5. That’s not a thing.

They always ask, “So who are the good guys?”

And then are shocked when I tell them that there are no good guys in the 41st Millennium.

4. Talk less, smile more.

talking too much to prove what they know.

I have been very guilty of this. someone who is experienced and skilled at a given activity will tend to just shut up and do it, whatever the activity may be

3. The wrong yarn.

Wrong needles for the size yarn they’re using.

Buying yarn because it was pretty/soft/on sale and trying to match it to a project instead of choosing a project and buying the yarn with intent in mind. Since you guys seem fixated on this one in particular, I’m talking about people who buy shitty worsted weight acrylic on sale because “omg the color!” and then don’t understand why it won’t work for that beautiful lace shawl they saw on Rav. Or making a baby blanket out of a yarn that can’t be machine washed/dried. Or buying cotton yarn for a project that needs some stretchiness to it. Beginners rarely understand how the different fabric types and yarn sizes make a huge difference in end result, so there’s a massive difference between an experienced knitter who understands how to use their stash and a beginner who buys whatever and tries to shoehorn it into an unrelated pattern.

“How many skeins/yards of yarn do I need to knit a blanket?”

2. A classic.

“My character is a drow rogue. They are chaotic neutral and stick to the shadows”

I remember when I played my first dnd campaign. Everyone was unexperienced so most of us went with a really standard character. One friend had a dragonborn, outcast chief of his tribe. His mission was to get back to his tribe, form an army by befriending other tribes then win the upcoming war.

I swear to god he was more evil than the big bad evil guy. My character was like twice his size and could snap his neck just by looking at him(and he feared me lol) so sometimes I drifted him to the right direction but I never forget when he abandoned a lost little girl or when he found a bunch of dragonborns who needed help.

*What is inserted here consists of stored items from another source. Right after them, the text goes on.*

import Summits.ResolutionOfSingularities.ResolutionOfSingularities.Theorems.FrobeniusLadderFInjectiveMacaulayficationRoadBFrame
import Summits.ResolutionOfSingularities.ResolutionOfSingularities.Theorems.FrobeniusLadderFInjectiveMacaulayficationT4Char7FanData
import Summits.ResolutionOfSingularities.ResolutionOfSingularities.Theorems.FrobeniusLadderFInjectiveMacaulayficationT4Char7FanHeavy
import Summits.ResolutionOfSingularities.ResolutionOfSingularities.Theorems.FrobeniusLadderFInjectiveMacaulayficationT4Char7HonBlock0
import Summits.ResolutionOfSingularities.ResolutionOfSingularities.Theorems.FrobeniusLadderFInjectiveMacaulayficationT4Char7HonBlock1
import Summits.ResolutionOfSingularities.ResolutionOfSingularities.Theorems.FrobeniusLadderFInjectiveMacaulayficationT4Char7HonBlock2
import Summits.ResolutionOfSingularities.ResolutionOfSingularities.Theorems.FrobeniusLadderFInjectiveMacaulayficationT4Char7HonBlock3
import Summits.ResolutionOfSingularities.ResolutionOfSingularities.Theorems.FrobeniusLadderFInjectiveMacaulayficationT4Char7HonBlock4
import Summits.ResolutionOfSingularities.ResolutionOfSingularities.Theorems.FrobeniusLadderFInjectiveMacaulayficationT4Char7Poly
import Summits.ResolutionOfSingularities.ResolutionOfSingularities.Theorems.FrobeniusLadderFInjectiveMacaulayficationT4HypersurfacePrime
import Summits.ResolutionOfSingularities.ResolutionOfSingularities.Theorems.FrobeniusLadderFInjectiveMacaulayficationT4PlusOriginTransport
import HarnessLib

/-!
# THE ROAD-B INSTANCE `T⁽⁴⁾ / 7`: the origin of `X = V(z² + (y²+x³)³ + w⁷ + v⁸ + x¹²) ⊂ 𝔸⁵_k`, `char k = 7`, is POINT-FIXABLE; HEADLINE = the crux for `T⁽⁴⁾⁺`
# (crux `FInjectiveMacaulayfication`, road B, T⁽⁴⁾/7 instance; res-L1-w45a-plan-1 R12.47 (D4) / R12.54 (7) PLAN B / R13.1; seat res-L1-w45a-stub-1)

Support file for crux stmt-ResolutionOfSingularities-15315 (`FrobeniusLadder.FInjectiveMacaulayfication`), chain w45a. [OURS · L1 W4.5a] —
NOT a statement of the manuscript [claim: Hironaka2017]; AI-written, weaker than expert review; no statement of the manuscript is used.
GENERATED by `gen_instance_t4.py` (res-L1-w45a-stub-1) from the module/theorem names of record; the mathematics is res-L1-w45a-tri-1's
toric certificate `cert-T4-own-p7.v1.1.json` (537 charts), kernel-checked chart by chart in the cells files `…T4Char7Cells000…T4Char7Cells107` /
`…T4Char7CellsGb<c>` and turned into the per-chart `hon'` by res-D-pv-017's `T4Char7Poly.hon_of_cells` (res-L1-w45a-stub-1's `KLocCellRange` inside).
No definitions, no named facts. [folklore glue]
-/

-- single-problem summit: the doubled namespace component is forced
set_option linter.dupNamespace false

noncomputable section

open AlgebraicGeometry MvPolynomial

namespace Summit.ResolutionOfSingularities.ResolutionOfSingularities.Theorems.FInjectiveMacaulayfication.T4OriginPointFixableChar7

open Summit.ResolutionOfSingularities.ResolutionOfSingularities.Theorems.FInjectiveMacaulayfication

/-- `hon'` for all 537 charts, joined from the five block files. -/
theorem hon_all (k : Type) [Field k] [CharP k 7] : ∀ c : Fin 537,
    ∀ (Q' : Ideal (MvPolynomial (Fin 5) k ⧸ Ideal.span (Set.range (![KLocCellKit.evalL k (T4Char7Poly.G c)] : Fin 1 → MvPolynomial (Fin 5) k)))) [Q'.IsMaximal],
      (∀ j ∈ (Finset.univ : Finset (Fin 5)), Ideal.Quotient.mk (Ideal.span (Set.range (![KLocCellKit.evalL k (T4Char7Poly.G c)] : Fin 1 → MvPolynomial (Fin 5) k)))
        (aeval (fun j : Fin 5 => ∏ i : Fin 5, (X i : MvPolynomial (Fin 5) k) ^ T4Char7Fan.V c i j) (X j : MvPolynomial (Fin 5) k)) ∈ Q') →
        (∀ i : Fin 5, (X i : MvPolynomial (Fin 5) k) ∈ Q'.comap (Ideal.Quotient.mk (Ideal.span (Set.range (![KLocCellKit.evalL k (T4Char7Poly.G c)] : Fin 1 → MvPolynomial (Fin 5) k)))) →
          IsSMulRegular (Localization.AtPrime (Q'.comap (Ideal.Quotient.mk (Ideal.span (Set.range (![KLocCellKit.evalL k (T4Char7Poly.G c)] : Fin 1 → MvPolynomial (Fin 5) k))))) ⧸
              (Ideal.span (Set.range (![KLocCellKit.evalL k (T4Char7Poly.G c)] : Fin 1 → MvPolynomial (Fin 5) k))).map (algebraMap (MvPolynomial (Fin 5) k)
                (Localization.AtPrime (Q'.comap (Ideal.Quotient.mk (Ideal.span (Set.range (![KLocCellKit.evalL k (T4Char7Poly.G c)] : Fin 1 → MvPolynomial (Fin 5) k))))))))
            (algebraMap (MvPolynomial (Fin 5) k)
              (Localization.AtPrime (Q'.comap (Ideal.Quotient.mk (Ideal.span (Set.range (![KLocCellKit.evalL k (T4Char7Poly.G c)] : Fin 1 → MvPolynomial (Fin 5) k)))))) (X i))) ∧
        ∀ dd : ℕ, ringKrullDim (Localization.AtPrime Q') = dd → ∀ s : Fin dd → Localization.AtPrime Q',
          (Ideal.span (Set.range s)).radical.IsMaximal →
            RingTheory.Sequence.IsWeaklyRegular (Localization.AtPrime Q') (List.ofFn s) ∧
            ∀ y : Localization.AtPrime Q', (∃ e : ℕ, y ^ 7 ^ e ∈ Ideal.span
              ((fun z : Localization.AtPrime Q' => z ^ 7 ^ e) ''
                (Ideal.span (Set.range s) : Set (Localization.AtPrime Q')))) → y ∈ Ideal.span (Set.range s) := by
  intro c
  rcases Nat.lt_or_ge c.val 110 with h0 | h0
  · exact T4Char7HonBlock0.honBlock k c (Nat.zero_le _) h0
  rcases Nat.lt_or_ge c.val 220 with h1 | h1
  · exact T4Char7HonBlock1.honBlock k c (h0) h1
  rcases Nat.lt_or_ge c.val 330 with h2 | h2
  · exact T4Char7HonBlock2.honBlock k c (h1) h2
  rcases Nat.lt_or_ge c.val 440 with h3 | h3
  · exact T4Char7HonBlock3.honBlock k c (h2) h3
  · exact T4Char7HonBlock4.honBlock k c h3 c.isLt

/-- **THE ROAD-B INSTANCE `T⁽⁴⁾ / 7`**: for every field `k` of characteristic `7` the origin of
`Spec k[x,y,z,w,v]/(z² + (y²+x³)³ + w⁷ + v⁸ + x¹²)` is point-fixable (`PFix₇`, the `h0` shape of `T4SpecimenDoor`), stated over a variable
`Gs : Fin 1 → k[X]` pinned by `hG` (cheap elaboration). [OURS; folklore glue] -/
theorem t4_originPointFixable_char7 (k : Type) [Field k] [CharP k 7] (Gs : Fin 1 → MvPolynomial (Fin 5) k)
    (hG : Gs 0 = X 2 ^ 2 + (X 1 ^ 2 + X 0 ^ 3) ^ 3 + X 3 ^ 7 + X 4 ^ 8 + X 0 ^ 12) :
    ∀ b : Spec (.of (MvPolynomial (Fin 5) k ⧸ Ideal.span (Set.range Gs))),
      b.asIdeal = Ideal.span (Set.range fun j : Fin 5 => Ideal.Quotient.mk (Ideal.span (Set.range Gs)) (X j)) →
      ∃ (nc : ℕ) (c : Fin nc → (Spec (.of (MvPolynomial (Fin 5) k ⧸ Ideal.span (Set.range Gs)))).presheaf.stalk b),
        Ideal.span (Set.range c) ≠ ⊥ ∧ (Ideal.span (Set.range c)).radical =
          IsLocalRing.maximalIdeal ((Spec (.of (MvPolynomial (Fin 5) k ⧸ Ideal.span (Set.range Gs)))).presheaf.stalk b) ∧
        ∀ (j : Fin nc) (𝔔 : PrimeSpectrum (Literature.AlgebraicGeometry.Resolution.blowupAlgebra (Ideal.span (Set.range c)) (c j))),
          𝔔.asIdeal.comap (algebraMap ((Spec (.of (MvPolynomial (Fin 5) k ⧸ Ideal.span (Set.range Gs)))).presheaf.stalk b)
            (Literature.AlgebraicGeometry.Resolution.blowupAlgebra (Ideal.span (Set.range c)) (c j))) =
            IsLocalRing.maximalIdeal ((Spec (.of (MvPolynomial (Fin 5) k ⧸ Ideal.span (Set.range Gs)))).presheaf.stalk b) →
          IsDomain (Localization.AtPrime 𝔔.asIdeal) ∧ ∀ dd : ℕ, ringKrullDim (Localization.AtPrime 𝔔.asIdeal) = dd →
            ∀ s : Fin dd → Localization.AtPrime 𝔔.asIdeal, (Ideal.span (Set.range s)).radical.IsMaximal →
              RingTheory.Sequence.IsWeaklyRegular (Localization.AtPrime 𝔔.asIdeal) (List.ofFn s) ∧
              ∀ y : Localization.AtPrime 𝔔.asIdeal, (∃ e : ℕ, y ^ 7 ^ e ∈ Ideal.span
                ((fun z : Localization.AtPrime 𝔔.asIdeal => z ^ 7 ^ e) '' (Ideal.span (Set.range s) : Set (Localization.AtPrime 𝔔.asIdeal)))) →
                y ∈ Ideal.span (Set.range s) := by
  haveI : Fact (Nat.Prime 7) := ⟨by norm_num⟩
  have e : Gs = ![X 2 ^ 2 + (X 1 ^ 2 + X 0 ^ 3) ^ 3 + X 3 ^ 7 + X 4 ^ 8 + X 0 ^ 12] := by
    funext l
    fin_cases l
    exact hG
  subst e
  have hpr := T4HypersurfacePrime.t4_prime_and_X_ne_zero_range k ((![X 2 ^ 2 + (X 1 ^ 2 + X 0 ^ 3) ^ 3 + X 3 ^ 7 + X 4 ^ 8 + X 0 ^ 12] : Fin 1 → MvPolynomial (Fin 5) k)) rfl
  have hf0 : constantCoeff (X 2 ^ 2 + (X 1 ^ 2 + X 0 ^ 3) ^ 3 + X 3 ^ 7 + X 4 ^ 8 + X 0 ^ 12 : MvPolynomial (Fin 5) k) = 0 := by
    simp [constantCoeff_X]
  exact RoadBFrame.originPointFixable_of_hon 7 k 5 537 T4Char7Fan.ht T4Char7Fan.A T4Char7Fan.hprim T4Char7Fan.hAJ
    T4Char7Fan.m (T4Char7Fan.hcov k) T4Char7Fan.V T4Char7FanHeavy.hV T4Char7Fan.a T4Char7Fan.haA T4Char7FanHeavy.hgen T4Char7FanHeavy.hge
    (X 2 ^ 2 + (X 1 ^ 2 + X 0 ^ 3) ^ 3 + X 3 ^ 7 + X 4 ^ 8 + X 0 ^ 12) hf0 hpr.1 hpr.2 T4Char7Poly.G T4Char7Fan.d (T4Char7Poly.hθF₀ k) T4Char7Fan.hunit (T4Char7Fan.hzero k _) (hon_all k)

/-- **HEADLINE — THE CRUX STATEMENT FOR `X = T⁽⁴⁾⁺` OVER EVERY FIELD OF CHARACTERISTIC `7`, UNCONDITIONAL**
(`T⁽⁴⁾⁺ = V(Φ − y² − x³, z² + Φ³ + w⁷ + v⁸ + x¹²) ⊂ 𝔸⁶_k`): res-L1-w45a-stub-2's endpoint
`T4PlusOriginTransport.fInjectiveMacaulayfication_T4plus_char7_of_frame` (door `T4SpecimenDoor` ∘ stalk transport) applied to
`t4_originPointFixable_char7`. [OURS; folklore glue] -/
theorem fInjectiveMacaulayfication_T4plus_char7 (k : Type) [Field k] [CharP k 7] (Fs : Fin 2 → MvPolynomial (Fin 6) k)
    (hF₀ : Fs 0 = X 5 - X 1 ^ 2 - X 0 ^ 3) (hF₁ : Fs 1 = X 2 ^ 2 + X 5 ^ 3 + X 3 ^ 7 + X 4 ^ 8 + X 0 ^ 12) :
    ∃ (X' : Scheme.{0}) (π : X' ⟶ (Spec (.of (MvPolynomial (Fin 6) k ⧸ Ideal.span (Set.range Fs))))), IsProper π ∧
      Literature.AlgebraicGeometry.Resolution.IsBirational π ∧
      ∀ x : X', IsDomain (X'.presheaf.stalk x) ∧ ∀ d : ℕ, ringKrullDim (X'.presheaf.stalk x) = d →
        ∀ s : Fin d → X'.presheaf.stalk x, (Ideal.span (Set.range s)).radical.IsMaximal →
          RingTheory.Sequence.IsWeaklyRegular (X'.presheaf.stalk x) (List.ofFn s) ∧
          ∀ y : X'.presheaf.stalk x, (∃ e : ℕ, y ^ 7 ^ e ∈
            Ideal.span ((fun z : X'.presheaf.stalk x => z ^ 7 ^ e) '' (Ideal.span (Set.range s) : Set (X'.presheaf.stalk x)))) →
            y ∈ Ideal.span (Set.range s) :=
  T4PlusOriginTransport.fInjectiveMacaulayfication_T4plus_char7_of_frame (k := k) Fs hF₀ hF₁ (X 2 ^ 2 + (X 1 ^ 2 + X 0 ^ 3) ^ 3 + X 3 ^ 7 + X 4 ^ 8 + X 0 ^ 12) rfl
    (t4_originPointFixable_char7 k _ rfl)

end Summit.ResolutionOfSingularities.ResolutionOfSingularities.Theorems.FInjectiveMacaulayfication.T4OriginPointFixableChar7

end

F irst he just wanted to kill them and when we convinced him that they would be helpful in the future he put them in a cave somewhere and forgot about them. He is “true neutral”

1. It’s called practice for a reason.

“I tried it but my mind kept wandering off.”

Our minds do that. That’s why we practice meditation – to discipline our minds to stay with the here and now.

This is all great advice on things to avoid, don’t you think?